Dataset entries:
/-- **A prime `ρ` of a regular local ring of dimension `≤ 2` with regular quotient `R/(ρ)` is a regular parameter**
(`ρ ∉ 𝔪²`): in dimension `≤ 1` the ring is a discrete valuation ring and `(ρ) = 𝔪`; in dimension two `R/(ρ)` is a regular
local ring of dimension one, its maximal ideal is principal `(t̄)`, so `𝔪 = (ρ, t)`. [cite: Matsumura1987, Thm. 14.2] -/
theorem not_mem_sq_of_isRegularLocalRing_quotient {R : Type u} [CommRing R] [IsRegularLocalRing R]
    (hdim : ringKrullDim R ≤ 2) {ρ : R} (hρ : Prime ρ) (hreg : IsRegularLocalRing (R ⧸ Ideal.span {ρ})) :
    ρ ∉ maximalIdeal R ^ 2 := by
  haveI := isDomain_of_isRegularLocalRing R
  have hρm : ρ ∈ maximalIdeal R := by rw [mem_maximalIdeal, mem_nonunits_iff]; exact hρ.not_unit
  -- the dimension of `R` is `1` or `2`
  have hne : maximalIdeal R ≠ ⊥ := fun h => hρ.ne_zero (by
    have := hρm; rw [h, Ideal.mem_bot] at this; exact this)
  obtain ⟨e, he⟩ := WithBot.ne_bot_iff_exists.mp (ringKrullDim_ne_bot (R := R))
  have het : e ≠ ⊤ := fun ht => ringKrullDim_ne_top (R := R) (by rw [← he, ht]; rfl)
  obtain ⟨d, rfl⟩ := ENat.ne_top_iff_exists.mp het
  have hd2 : d ≤ 2 := by
    have hA : ((d : ℕ∞) : WithBot ℕ∞) ≤ ((2 : ℕ∞) : WithBot ℕ∞) := by rw [he]; exact hdim
    exact_mod_cast (WithBot.coe_le_coe.mp hA)
  have hd0 : d ≠ 0 := by
    intro h0
    subst h0
    have hf : IsField R := by
      haveI : Ring.KrullDimLE 0 R := Ring.krullDimLE_iff.mpr (by rw [← he]; exact le_rfl)
      exact Ring.KrullDimLE.isField_of_isDomain
    exact hne ((IsLocalRing.isField_iff_maximalIdeal_eq).mp hf)
  interval_cases d
  · exact absurd rfl hd0
  · -- dimension one: a discrete valuation ring, `(ρ) = 𝔪`
    have h1 : ringKrullDim R = 1 := by rw [← he]; rfl
    haveI := Literature.RingTheory.RegularLocalRing.isDiscreteValuationRing_of_ringKrullDim_eq_one h1
    haveI : (Ideal.span {ρ}).IsPrime := (Ideal.span_singleton_prime hρ.ne_zero).mpr hρ
    have hmax : Ideal.span {ρ} = maximalIdeal R := by
      refine ((IsLocalRing.isMaximal_iff _).mp ?_)
      exact Ideal.IsPrime.isMaximal inferInstance (by rw [Ne, Ideal.span_singleton_eq_bot]; exact hρ.ne_zero)
    have hirr : Irreducible ρ := (IsDiscreteValuationRing.irreducible_iff_uniformizer ρ).mpr hmax.symm
    intro h2
    rw [← hmax, Ideal.span_singleton_pow, Ideal.mem_span_singleton] at h2
    obtain ⟨c, hc⟩ := h2
    apply hirr.not_isUnit
    refine isUnit_iff_exists_inv.mpr ⟨c, mul_left_cancel₀ hρ.ne_zero ?_⟩
    rw [mul_one, ← mul_assoc, ← pow_two]
    exact hc.symm
  · -- dimension two
    have h2 : ringKrullDim R = 2 := by rw [← he]; rfl
    -- `R/(ρ)` is a regular local ring of dimension one, hence a DVR with principal maximal ideal
    haveI := hreg
    haveI : IsDomain (R ⧸ Ideal.span {ρ}) := isDomain_of_isRegularLocalRing _
    have hq1 : ringKrullDim (R ⧸ Ideal.span {ρ}) = 1 := by
      have hle := ringKrullDim_quotient_succ_le_of_nonZeroDivisor (mem_nonZeroDivisors_of_ne_zero hρ.ne_zero)
      rw [h2] at hle
      have hnf : ¬ IsField (R ⧸ Ideal.span {ρ}) := by
        intro hf
        have hmx : (Ideal.span {ρ}).IsMaximal := Ideal.Quotient.maximal_of_isField _ hf
        exact maximalIdeal_ne_span_singleton h2 ρ ((IsLocalRing.eq_maximalIdeal hmx).symm)
      obtain ⟨e', he'⟩ := WithBot.ne_bot_iff_exists.mp (ringKrullDim_ne_bot (R := R ⧸ Ideal.span {ρ}))
      have het' : e' ≠ ⊤ := fun ht => ringKrullDim_ne_top (R := R ⧸ Ideal.span {ρ}) (by rw [← he', ht]; rfl)
      obtain ⟨d', rfl⟩ := ENat.ne_top_iff_exists.mp het'
      rw [← he'] at hle
      have hd'1 : d' ≤ 1 := by
        have h1' : (((d' : ℕ∞) + 1 : ℕ∞) : WithBot ℕ∞) ≤ ((2 : ℕ∞) : WithBot ℕ∞) := hle
        have h1'' : (d' : ℕ∞) + 1 ≤ 1 + 1 := WithBot.coe_le_coe.mp h1'
        exact_mod_cast (ENat.add_le_add_iff_right ENat.one_ne_top).mp h1''
      have hd'0 : d' ≠ 0 := by
        intro h0; subst h0
        haveI : Ring.KrullDimLE 0 (R ⧸ Ideal.span {ρ}) := Ring.krullDimLE_iff.mpr (by rw [← he']; exact le_rfl)
        exact hnf Ring.KrullDimLE.isField_of_isDomain
      rw [← he']
      have : d' = 1 := by omega
      rw [this]; rfl
    haveI hdvr := Literature.RingTheory.RegularLocalRing.isDiscreteValuationRing_of_ringKrullDim_eq_one hq1
    obtain ⟨tb, htb⟩ := IsDiscreteValuationRing.exists_irreducible (R ⧸ Ideal.span {ρ})
    have hmq : maximalIdeal (R ⧸ Ideal.span {ρ}) = Ideal.span {tb} :=
      (IsDiscreteValuationRing.irreducible_iff_uniformizer tb).mp htb
    obtain ⟨t, rfl⟩ := Ideal.Quotient.mk_surjective tb
    -- `𝔪 = (ρ, t)`
    have hm : maximalIdeal R = Ideal.span {ρ, t} := by
      have hmk : (maximalIdeal R).map (Ideal.Quotient.mk (Ideal.span {ρ})) = maximalIdeal (R ⧸ Ideal.span {ρ}) :=
        IsLocalRing.map_maximalIdeal_of_surjective _ Ideal.Quotient.mk_surjective
      apply le_antisymm
      · intro z hz
        have hz' : Ideal.Quotient.mk (Ideal.span {ρ}) z ∈ Ideal.span {Ideal.Quotient.mk (Ideal.span {ρ}) t} := by
          rw [← hmq, ← hmk]; exact Ideal.mem_map_of_mem _ hz
        obtain ⟨c', hc'⟩ := Ideal.mem_span_singleton'.mp hz'
        obtain ⟨c, rfl⟩ := Ideal.Quotient.mk_surjective c'
        have hdiff : z - c * t ∈ Ideal.span {ρ} := by
          rw [← Ideal.Quotient.eq, map_mul, hc']
        obtain ⟨a, ha⟩ := Ideal.mem_span_singleton'.mp hdiff
        rw [Ideal.mem_span_pair]
        exact ⟨a, c, by rw [ha]; ring⟩
      · rw [Ideal.span_le]
        rintro z (rfl | hz)
        · exact hρm
        · rw [Set.mem_singleton_iff] at hz; subst hz
          have : Ideal.Quotient.mk (Ideal.span {ρ}) z ∈ maximalIdeal (R ⧸ Ideal.span {ρ}) := by
            rw [hmq]; exact Ideal.mem_span_singleton_self _
          rw [← hmk] at this
          obtain ⟨w, hw, hwz⟩ := (Ideal.mem_map_iff_of_surjective _ Ideal.Quotient.mk_surjective).mp this
          have hdiff : z - w ∈ Ideal.span {ρ} := by rw [← Ideal.Quotient.eq, hwz]
          have : z = w + (z - w) := by ring
          rw [SetLike.mem_coe, this]
          exact Ideal.add_mem _ hw ((Ideal.span_singleton_le_iff_mem _).mpr hρm hdiff)
    exact not_mem_sq_of_maximalIdeal_eq_span_pair h2 hm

## WORK ORDER
Of all the entries above, retype exactly the lines from the line with "hz; subst hz" to the line with "have : z = w + (z - w) := by ring", both included, and no others.

## SOLUTION FOR THIS TASK
        · rw [Set.mem_singleton_iff] at hz; subst hz
          have : Ideal.Quotient.mk (Ideal.span {ρ}) z ∈ maximalIdeal (R ⧸ Ideal.span {ρ}) := by
            rw [hmq]; exact Ideal.mem_span_singleton_self _
          rw [← hmk] at this
          obtain ⟨w, hw, hwz⟩ := (Ideal.mem_map_iff_of_surjective _ Ideal.Quotient.mk_surjective).mp this
          have hdiff : z - w ∈ Ideal.span {ρ} := by rw [← Ideal.Quotient.eq, hwz]
          have : z = w + (z - w) := by ring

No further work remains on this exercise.